## WHAT IS REQUIRED
Give back exactly the lines of the material below, starting with the line with "(22 : ℝ) * sg ^ 2)) +" and going on through the line with "(2 : ℝ) * sg ^ 2))) +".

## WORKING DATA
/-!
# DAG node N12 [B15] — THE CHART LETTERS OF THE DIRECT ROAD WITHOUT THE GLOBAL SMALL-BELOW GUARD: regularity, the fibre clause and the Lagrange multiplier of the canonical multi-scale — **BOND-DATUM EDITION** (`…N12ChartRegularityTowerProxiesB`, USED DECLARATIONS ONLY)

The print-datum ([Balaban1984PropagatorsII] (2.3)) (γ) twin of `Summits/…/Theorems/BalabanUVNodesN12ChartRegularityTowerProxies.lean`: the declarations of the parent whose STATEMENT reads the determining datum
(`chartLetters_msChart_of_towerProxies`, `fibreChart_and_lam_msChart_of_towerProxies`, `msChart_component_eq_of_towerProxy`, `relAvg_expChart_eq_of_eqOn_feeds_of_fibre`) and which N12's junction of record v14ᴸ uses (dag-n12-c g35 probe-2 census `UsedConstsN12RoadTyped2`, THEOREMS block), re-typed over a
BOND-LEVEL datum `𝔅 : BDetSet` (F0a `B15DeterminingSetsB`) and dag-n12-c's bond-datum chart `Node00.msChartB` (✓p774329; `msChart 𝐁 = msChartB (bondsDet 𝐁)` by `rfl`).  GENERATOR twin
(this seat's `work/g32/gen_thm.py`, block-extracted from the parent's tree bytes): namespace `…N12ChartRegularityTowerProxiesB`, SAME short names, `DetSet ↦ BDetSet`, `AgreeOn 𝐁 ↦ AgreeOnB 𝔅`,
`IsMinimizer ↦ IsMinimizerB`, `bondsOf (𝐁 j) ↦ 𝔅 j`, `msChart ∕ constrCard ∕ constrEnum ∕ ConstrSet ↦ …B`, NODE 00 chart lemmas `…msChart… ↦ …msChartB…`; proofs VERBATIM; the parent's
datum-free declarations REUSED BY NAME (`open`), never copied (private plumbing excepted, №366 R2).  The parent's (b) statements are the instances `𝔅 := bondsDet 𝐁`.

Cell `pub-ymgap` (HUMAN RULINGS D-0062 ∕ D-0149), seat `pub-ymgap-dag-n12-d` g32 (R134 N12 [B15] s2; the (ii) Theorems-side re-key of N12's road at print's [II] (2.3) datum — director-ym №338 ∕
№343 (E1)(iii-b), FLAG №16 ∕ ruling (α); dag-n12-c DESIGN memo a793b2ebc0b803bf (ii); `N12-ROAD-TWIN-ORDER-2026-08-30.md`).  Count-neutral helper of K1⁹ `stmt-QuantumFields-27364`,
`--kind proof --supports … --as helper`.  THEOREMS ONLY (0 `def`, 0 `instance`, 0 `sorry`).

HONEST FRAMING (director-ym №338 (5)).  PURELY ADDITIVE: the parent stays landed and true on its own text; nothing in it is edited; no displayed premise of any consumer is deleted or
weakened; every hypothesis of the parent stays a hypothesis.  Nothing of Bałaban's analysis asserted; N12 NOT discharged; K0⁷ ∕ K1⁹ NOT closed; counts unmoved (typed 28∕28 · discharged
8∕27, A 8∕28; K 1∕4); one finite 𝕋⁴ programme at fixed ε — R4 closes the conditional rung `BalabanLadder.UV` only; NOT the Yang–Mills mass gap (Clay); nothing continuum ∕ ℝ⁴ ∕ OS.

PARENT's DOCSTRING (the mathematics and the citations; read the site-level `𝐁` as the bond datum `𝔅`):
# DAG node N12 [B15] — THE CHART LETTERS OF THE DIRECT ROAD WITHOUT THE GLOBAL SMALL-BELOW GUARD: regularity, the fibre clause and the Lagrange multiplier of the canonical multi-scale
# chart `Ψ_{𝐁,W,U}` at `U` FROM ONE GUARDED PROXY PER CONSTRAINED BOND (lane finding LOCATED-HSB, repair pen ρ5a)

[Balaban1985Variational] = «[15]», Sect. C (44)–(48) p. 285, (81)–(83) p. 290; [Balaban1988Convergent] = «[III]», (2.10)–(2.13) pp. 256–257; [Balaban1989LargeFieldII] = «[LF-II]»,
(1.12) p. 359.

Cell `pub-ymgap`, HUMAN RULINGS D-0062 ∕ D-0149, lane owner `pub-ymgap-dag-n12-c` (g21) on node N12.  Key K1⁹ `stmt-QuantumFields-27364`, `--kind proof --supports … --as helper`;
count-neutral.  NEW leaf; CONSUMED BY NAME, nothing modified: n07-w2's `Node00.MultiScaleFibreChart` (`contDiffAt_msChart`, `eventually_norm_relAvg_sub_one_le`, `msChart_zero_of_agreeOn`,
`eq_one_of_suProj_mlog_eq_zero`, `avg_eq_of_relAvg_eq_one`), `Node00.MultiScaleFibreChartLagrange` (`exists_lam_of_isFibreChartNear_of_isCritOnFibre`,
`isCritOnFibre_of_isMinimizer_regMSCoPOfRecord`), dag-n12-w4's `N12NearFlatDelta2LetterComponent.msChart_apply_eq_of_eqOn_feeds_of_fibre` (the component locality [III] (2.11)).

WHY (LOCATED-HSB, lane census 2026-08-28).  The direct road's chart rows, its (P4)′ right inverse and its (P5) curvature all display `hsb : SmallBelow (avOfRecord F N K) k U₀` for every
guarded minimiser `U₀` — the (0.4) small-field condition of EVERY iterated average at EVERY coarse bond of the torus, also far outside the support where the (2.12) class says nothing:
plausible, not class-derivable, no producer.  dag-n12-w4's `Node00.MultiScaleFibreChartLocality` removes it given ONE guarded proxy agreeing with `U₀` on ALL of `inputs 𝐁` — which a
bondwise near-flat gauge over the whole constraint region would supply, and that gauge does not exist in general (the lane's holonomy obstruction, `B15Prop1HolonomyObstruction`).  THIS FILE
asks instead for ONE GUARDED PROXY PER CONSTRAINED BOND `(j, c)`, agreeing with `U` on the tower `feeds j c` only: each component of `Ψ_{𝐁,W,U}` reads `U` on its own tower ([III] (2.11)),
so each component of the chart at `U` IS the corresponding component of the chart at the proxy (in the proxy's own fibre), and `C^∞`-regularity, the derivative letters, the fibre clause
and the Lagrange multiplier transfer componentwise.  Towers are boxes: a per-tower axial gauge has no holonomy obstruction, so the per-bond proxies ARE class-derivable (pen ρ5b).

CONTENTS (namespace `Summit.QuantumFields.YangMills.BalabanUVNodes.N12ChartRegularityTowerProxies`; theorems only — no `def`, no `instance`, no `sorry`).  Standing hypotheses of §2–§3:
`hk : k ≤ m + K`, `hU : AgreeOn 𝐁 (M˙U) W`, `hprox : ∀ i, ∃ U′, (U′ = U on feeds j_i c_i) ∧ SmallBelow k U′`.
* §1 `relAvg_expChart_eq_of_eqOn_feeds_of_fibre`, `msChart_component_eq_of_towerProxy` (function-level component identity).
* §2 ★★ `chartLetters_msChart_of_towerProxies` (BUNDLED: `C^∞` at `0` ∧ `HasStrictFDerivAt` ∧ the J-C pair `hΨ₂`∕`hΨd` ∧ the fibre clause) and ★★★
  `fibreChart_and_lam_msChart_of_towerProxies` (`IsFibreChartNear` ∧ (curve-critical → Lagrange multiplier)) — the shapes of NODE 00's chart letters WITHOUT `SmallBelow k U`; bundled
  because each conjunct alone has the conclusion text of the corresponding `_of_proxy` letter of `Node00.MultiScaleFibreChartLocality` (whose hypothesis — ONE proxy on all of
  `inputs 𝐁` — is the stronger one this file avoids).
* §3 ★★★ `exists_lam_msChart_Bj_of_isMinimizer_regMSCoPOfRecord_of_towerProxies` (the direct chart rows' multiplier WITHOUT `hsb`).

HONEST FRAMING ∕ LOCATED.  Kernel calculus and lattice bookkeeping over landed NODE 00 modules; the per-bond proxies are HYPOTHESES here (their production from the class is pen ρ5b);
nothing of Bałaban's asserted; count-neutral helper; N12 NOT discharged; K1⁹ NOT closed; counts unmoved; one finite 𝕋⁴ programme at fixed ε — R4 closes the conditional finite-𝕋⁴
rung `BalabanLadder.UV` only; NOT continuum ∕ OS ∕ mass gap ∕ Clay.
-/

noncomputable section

---

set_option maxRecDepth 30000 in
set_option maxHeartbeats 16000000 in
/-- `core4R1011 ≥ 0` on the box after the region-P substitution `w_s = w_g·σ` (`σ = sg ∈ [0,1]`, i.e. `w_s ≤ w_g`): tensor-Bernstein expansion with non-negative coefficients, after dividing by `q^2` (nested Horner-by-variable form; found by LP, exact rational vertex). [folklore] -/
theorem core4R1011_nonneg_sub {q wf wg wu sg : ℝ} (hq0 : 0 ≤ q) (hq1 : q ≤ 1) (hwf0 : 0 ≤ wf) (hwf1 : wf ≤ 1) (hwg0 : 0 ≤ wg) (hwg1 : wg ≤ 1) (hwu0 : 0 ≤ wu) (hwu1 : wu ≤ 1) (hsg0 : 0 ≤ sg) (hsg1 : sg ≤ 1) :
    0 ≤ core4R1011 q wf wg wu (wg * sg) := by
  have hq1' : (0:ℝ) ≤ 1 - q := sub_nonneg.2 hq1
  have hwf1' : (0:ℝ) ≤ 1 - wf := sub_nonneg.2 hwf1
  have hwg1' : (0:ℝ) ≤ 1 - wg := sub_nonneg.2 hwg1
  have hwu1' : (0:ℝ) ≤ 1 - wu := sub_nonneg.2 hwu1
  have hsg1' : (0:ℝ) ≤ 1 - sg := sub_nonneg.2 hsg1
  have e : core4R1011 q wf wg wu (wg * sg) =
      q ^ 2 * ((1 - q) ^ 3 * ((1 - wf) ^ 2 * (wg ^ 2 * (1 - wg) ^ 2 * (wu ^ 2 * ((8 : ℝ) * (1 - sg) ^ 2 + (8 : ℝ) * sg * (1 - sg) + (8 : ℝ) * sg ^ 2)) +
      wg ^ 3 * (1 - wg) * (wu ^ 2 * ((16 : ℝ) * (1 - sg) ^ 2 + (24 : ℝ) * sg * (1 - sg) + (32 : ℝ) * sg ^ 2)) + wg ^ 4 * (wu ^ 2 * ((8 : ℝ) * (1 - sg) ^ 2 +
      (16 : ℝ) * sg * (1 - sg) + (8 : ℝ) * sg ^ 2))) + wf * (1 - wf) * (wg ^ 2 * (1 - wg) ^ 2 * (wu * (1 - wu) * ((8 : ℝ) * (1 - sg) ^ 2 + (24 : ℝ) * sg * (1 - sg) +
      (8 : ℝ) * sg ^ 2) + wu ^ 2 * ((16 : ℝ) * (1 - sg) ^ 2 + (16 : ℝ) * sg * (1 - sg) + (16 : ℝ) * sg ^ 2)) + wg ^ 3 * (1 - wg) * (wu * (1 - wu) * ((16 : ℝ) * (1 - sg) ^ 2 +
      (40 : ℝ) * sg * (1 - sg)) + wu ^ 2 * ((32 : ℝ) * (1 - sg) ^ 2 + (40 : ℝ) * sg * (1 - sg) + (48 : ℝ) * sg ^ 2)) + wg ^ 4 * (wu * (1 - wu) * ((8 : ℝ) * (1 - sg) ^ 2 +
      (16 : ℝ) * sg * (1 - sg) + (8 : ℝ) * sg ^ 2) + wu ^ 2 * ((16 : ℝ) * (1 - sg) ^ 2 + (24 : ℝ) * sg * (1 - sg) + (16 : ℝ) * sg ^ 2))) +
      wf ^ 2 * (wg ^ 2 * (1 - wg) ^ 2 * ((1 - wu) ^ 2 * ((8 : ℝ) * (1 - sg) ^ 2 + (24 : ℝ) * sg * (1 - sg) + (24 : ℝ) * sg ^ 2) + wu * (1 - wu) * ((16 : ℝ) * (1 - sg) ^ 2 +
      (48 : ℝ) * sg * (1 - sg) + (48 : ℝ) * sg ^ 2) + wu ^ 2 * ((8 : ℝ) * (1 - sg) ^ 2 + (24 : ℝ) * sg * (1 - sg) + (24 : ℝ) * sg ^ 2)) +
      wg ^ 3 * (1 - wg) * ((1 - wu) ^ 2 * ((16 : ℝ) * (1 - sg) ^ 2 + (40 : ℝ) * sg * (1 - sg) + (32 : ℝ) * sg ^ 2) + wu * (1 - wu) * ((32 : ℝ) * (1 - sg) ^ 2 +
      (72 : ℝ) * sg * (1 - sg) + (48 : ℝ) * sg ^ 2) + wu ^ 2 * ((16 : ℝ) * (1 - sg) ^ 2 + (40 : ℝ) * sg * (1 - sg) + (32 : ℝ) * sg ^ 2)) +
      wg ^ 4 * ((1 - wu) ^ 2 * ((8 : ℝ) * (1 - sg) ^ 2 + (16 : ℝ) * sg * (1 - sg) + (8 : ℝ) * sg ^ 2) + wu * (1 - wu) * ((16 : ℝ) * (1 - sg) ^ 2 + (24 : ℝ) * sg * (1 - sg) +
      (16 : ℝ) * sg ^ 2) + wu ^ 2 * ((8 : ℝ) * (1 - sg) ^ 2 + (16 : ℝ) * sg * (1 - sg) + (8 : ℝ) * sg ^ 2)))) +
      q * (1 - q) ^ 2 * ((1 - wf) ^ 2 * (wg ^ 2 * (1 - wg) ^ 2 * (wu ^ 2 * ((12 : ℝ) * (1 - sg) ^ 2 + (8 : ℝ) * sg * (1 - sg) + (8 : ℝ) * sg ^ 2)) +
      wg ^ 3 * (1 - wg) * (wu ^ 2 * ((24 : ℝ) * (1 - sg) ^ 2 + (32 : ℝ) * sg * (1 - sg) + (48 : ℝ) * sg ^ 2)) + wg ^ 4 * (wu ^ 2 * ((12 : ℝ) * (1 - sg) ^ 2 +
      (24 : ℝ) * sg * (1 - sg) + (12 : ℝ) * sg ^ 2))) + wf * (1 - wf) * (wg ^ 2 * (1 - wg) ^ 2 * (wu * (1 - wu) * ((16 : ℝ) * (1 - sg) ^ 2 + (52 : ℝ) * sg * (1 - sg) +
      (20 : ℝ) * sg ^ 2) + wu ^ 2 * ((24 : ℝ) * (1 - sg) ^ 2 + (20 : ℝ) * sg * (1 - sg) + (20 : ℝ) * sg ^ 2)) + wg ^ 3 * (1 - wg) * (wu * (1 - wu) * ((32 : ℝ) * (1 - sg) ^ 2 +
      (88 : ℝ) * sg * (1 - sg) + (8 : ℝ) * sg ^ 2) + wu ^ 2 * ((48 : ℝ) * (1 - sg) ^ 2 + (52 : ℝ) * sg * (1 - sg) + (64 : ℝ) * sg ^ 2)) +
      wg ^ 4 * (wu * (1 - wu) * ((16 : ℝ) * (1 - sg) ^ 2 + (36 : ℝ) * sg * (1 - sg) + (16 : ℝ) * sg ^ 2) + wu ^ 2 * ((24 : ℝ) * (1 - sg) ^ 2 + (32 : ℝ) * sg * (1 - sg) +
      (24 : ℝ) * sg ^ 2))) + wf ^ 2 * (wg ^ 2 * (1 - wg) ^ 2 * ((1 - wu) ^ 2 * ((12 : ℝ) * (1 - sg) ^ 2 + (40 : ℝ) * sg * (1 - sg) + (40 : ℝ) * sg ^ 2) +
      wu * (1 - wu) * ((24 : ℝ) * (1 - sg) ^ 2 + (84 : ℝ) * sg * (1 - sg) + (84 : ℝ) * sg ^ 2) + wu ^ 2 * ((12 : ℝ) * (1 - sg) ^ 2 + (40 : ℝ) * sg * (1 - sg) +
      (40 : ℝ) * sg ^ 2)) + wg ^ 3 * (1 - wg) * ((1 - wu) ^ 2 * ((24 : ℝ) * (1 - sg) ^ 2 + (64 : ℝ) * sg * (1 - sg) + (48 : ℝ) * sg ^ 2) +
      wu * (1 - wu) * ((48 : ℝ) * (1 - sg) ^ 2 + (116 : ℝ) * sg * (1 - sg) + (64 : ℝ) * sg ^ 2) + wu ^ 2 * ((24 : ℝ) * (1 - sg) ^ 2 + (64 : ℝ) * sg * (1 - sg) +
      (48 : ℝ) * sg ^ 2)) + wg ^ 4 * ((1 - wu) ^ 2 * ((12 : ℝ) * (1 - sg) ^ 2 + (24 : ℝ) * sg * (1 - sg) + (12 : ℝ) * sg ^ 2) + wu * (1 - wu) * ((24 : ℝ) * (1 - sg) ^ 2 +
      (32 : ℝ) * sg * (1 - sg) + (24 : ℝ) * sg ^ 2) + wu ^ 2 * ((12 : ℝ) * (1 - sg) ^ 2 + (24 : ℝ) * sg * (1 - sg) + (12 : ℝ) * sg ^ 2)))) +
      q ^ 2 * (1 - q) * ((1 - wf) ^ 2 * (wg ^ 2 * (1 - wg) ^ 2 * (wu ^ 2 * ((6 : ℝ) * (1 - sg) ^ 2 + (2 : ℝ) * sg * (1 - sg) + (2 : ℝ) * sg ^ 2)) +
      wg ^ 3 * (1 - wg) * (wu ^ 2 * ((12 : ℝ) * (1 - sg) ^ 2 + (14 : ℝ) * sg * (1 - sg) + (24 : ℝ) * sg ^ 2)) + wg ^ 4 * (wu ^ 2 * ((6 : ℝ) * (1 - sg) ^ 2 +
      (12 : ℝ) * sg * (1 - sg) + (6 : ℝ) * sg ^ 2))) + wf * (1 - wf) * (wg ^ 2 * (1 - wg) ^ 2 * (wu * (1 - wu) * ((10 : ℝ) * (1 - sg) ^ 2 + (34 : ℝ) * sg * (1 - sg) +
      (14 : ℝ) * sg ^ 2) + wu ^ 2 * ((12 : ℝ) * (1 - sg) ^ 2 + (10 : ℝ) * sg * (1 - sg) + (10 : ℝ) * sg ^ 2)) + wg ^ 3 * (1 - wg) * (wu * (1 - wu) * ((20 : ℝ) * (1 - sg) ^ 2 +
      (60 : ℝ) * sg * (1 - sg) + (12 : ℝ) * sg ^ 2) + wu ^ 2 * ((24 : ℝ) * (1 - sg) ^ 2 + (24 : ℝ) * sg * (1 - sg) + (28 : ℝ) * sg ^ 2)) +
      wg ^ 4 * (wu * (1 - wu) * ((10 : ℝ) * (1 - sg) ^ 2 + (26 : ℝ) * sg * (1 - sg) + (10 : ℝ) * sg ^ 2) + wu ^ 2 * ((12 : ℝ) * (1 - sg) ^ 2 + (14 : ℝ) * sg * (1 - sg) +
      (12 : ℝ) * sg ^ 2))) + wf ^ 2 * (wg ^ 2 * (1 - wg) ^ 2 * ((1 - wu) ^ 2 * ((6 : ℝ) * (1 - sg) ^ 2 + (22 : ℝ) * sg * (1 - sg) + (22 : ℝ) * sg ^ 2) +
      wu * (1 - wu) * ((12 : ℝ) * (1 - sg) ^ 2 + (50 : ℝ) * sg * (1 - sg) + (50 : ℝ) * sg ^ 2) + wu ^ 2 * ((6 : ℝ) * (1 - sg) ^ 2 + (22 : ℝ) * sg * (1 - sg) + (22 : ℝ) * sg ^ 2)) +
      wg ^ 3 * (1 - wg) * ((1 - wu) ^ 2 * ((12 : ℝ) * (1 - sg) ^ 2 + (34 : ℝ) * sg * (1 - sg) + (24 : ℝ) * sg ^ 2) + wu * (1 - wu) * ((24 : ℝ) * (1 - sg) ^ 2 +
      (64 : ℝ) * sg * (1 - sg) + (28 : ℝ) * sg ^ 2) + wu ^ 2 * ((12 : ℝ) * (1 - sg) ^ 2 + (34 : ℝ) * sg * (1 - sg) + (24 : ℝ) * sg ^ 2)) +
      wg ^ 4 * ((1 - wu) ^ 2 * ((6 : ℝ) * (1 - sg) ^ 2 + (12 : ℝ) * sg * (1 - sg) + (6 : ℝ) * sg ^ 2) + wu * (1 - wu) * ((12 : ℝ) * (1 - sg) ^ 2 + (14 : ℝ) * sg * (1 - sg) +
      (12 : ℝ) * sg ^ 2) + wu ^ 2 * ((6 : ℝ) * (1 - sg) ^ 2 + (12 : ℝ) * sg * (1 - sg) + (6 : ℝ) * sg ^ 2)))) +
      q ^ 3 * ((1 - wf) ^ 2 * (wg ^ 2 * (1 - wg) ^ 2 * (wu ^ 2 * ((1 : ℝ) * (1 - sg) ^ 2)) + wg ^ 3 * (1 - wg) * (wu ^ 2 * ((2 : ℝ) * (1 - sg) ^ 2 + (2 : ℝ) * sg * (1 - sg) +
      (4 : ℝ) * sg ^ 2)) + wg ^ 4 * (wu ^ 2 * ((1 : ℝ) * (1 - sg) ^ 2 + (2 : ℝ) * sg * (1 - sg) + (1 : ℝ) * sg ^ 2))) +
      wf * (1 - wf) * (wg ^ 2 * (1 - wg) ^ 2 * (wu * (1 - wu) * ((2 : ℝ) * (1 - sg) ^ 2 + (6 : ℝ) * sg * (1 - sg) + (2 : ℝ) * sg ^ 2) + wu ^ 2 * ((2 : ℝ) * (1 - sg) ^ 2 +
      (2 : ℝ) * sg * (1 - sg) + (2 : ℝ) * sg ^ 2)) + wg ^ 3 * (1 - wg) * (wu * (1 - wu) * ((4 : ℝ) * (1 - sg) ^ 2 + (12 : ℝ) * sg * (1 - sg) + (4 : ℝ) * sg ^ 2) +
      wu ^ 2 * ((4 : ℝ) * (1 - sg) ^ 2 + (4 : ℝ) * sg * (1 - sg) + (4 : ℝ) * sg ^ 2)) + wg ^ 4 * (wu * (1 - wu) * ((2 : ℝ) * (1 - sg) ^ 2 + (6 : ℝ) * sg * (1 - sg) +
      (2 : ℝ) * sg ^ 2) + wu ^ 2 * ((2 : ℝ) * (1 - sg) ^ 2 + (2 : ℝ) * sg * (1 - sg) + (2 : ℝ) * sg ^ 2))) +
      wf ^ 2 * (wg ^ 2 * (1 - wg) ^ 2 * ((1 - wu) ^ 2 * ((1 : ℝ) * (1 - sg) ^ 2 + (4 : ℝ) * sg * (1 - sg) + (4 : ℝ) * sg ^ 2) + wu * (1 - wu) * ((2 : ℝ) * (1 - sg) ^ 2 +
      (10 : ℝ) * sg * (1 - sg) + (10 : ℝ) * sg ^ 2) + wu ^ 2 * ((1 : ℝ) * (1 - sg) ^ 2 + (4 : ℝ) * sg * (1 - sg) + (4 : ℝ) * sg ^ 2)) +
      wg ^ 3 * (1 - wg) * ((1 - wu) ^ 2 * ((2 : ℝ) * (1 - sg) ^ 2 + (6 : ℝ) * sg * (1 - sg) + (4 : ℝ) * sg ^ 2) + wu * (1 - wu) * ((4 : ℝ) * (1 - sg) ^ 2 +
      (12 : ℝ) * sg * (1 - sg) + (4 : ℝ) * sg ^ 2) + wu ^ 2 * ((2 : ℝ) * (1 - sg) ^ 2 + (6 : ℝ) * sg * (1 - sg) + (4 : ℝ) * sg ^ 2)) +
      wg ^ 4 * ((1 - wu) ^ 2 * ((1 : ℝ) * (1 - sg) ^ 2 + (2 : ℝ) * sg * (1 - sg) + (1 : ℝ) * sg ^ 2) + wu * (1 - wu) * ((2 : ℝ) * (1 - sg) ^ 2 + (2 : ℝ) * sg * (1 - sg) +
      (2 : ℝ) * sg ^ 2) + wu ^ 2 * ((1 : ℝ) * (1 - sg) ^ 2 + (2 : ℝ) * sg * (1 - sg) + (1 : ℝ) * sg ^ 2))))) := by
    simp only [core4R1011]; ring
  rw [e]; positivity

## RESULT OF THE TASK
      wu * (1 - wu) * ((12 : ℝ) * (1 - sg) ^ 2 + (50 : ℝ) * sg * (1 - sg) + (50 : ℝ) * sg ^ 2) + wu ^ 2 * ((6 : ℝ) * (1 - sg) ^ 2 + (22 : ℝ) * sg * (1 - sg) + (22 : ℝ) * sg ^ 2)) +
      wg ^ 3 * (1 - wg) * ((1 - wu) ^ 2 * ((12 : ℝ) * (1 - sg) ^ 2 + (34 : ℝ) * sg * (1 - sg) + (24 : ℝ) * sg ^ 2) + wu * (1 - wu) * ((24 : ℝ) * (1 - sg) ^ 2 +
      (64 : ℝ) * sg * (1 - sg) + (28 : ℝ) * sg ^ 2) + wu ^ 2 * ((12 : ℝ) * (1 - sg) ^ 2 + (34 : ℝ) * sg * (1 - sg) + (24 : ℝ) * sg ^ 2)) +
      wg ^ 4 * ((1 - wu) ^ 2 * ((6 : ℝ) * (1 - sg) ^ 2 + (12 : ℝ) * sg * (1 - sg) + (6 : ℝ) * sg ^ 2) + wu * (1 - wu) * ((12 : ℝ) * (1 - sg) ^ 2 + (14 : ℝ) * sg * (1 - sg) +
      (12 : ℝ) * sg ^ 2) + wu ^ 2 * ((6 : ℝ) * (1 - sg) ^ 2 + (12 : ℝ) * sg * (1 - sg) + (6 : ℝ) * sg ^ 2)))) +
      q ^ 3 * ((1 - wf) ^ 2 * (wg ^ 2 * (1 - wg) ^ 2 * (wu ^ 2 * ((1 : ℝ) * (1 - sg) ^ 2)) + wg ^ 3 * (1 - wg) * (wu ^ 2 * ((2 : ℝ) * (1 - sg) ^ 2 + (2 : ℝ) * sg * (1 - sg) +
      (4 : ℝ) * sg ^ 2)) + wg ^ 4 * (wu ^ 2 * ((1 : ℝ) * (1 - sg) ^ 2 + (2 : ℝ) * sg * (1 - sg) + (1 : ℝ) * sg ^ 2))) +
      wf * (1 - wf) * (wg ^ 2 * (1 - wg) ^ 2 * (wu * (1 - wu) * ((2 : ℝ) * (1 - sg) ^ 2 + (6 : ℝ) * sg * (1 - sg) + (2 : ℝ) * sg ^ 2) + wu ^ 2 * ((2 : ℝ) * (1 - sg) ^ 2 +
      (2 : ℝ) * sg * (1 - sg) + (2 : ℝ) * sg ^ 2)) + wg ^ 3 * (1 - wg) * (wu * (1 - wu) * ((4 : ℝ) * (1 - sg) ^ 2 + (12 : ℝ) * sg * (1 - sg) + (4 : ℝ) * sg ^ 2) +
      wu ^ 2 * ((4 : ℝ) * (1 - sg) ^ 2 + (4 : ℝ) * sg * (1 - sg) + (4 : ℝ) * sg ^ 2)) + wg ^ 4 * (wu * (1 - wu) * ((2 : ℝ) * (1 - sg) ^ 2 + (6 : ℝ) * sg * (1 - sg) +
      (2 : ℝ) * sg ^ 2) + wu ^ 2 * ((2 : ℝ) * (1 - sg) ^ 2 + (2 : ℝ) * sg * (1 - sg) + (2 : ℝ) * sg ^ 2))) +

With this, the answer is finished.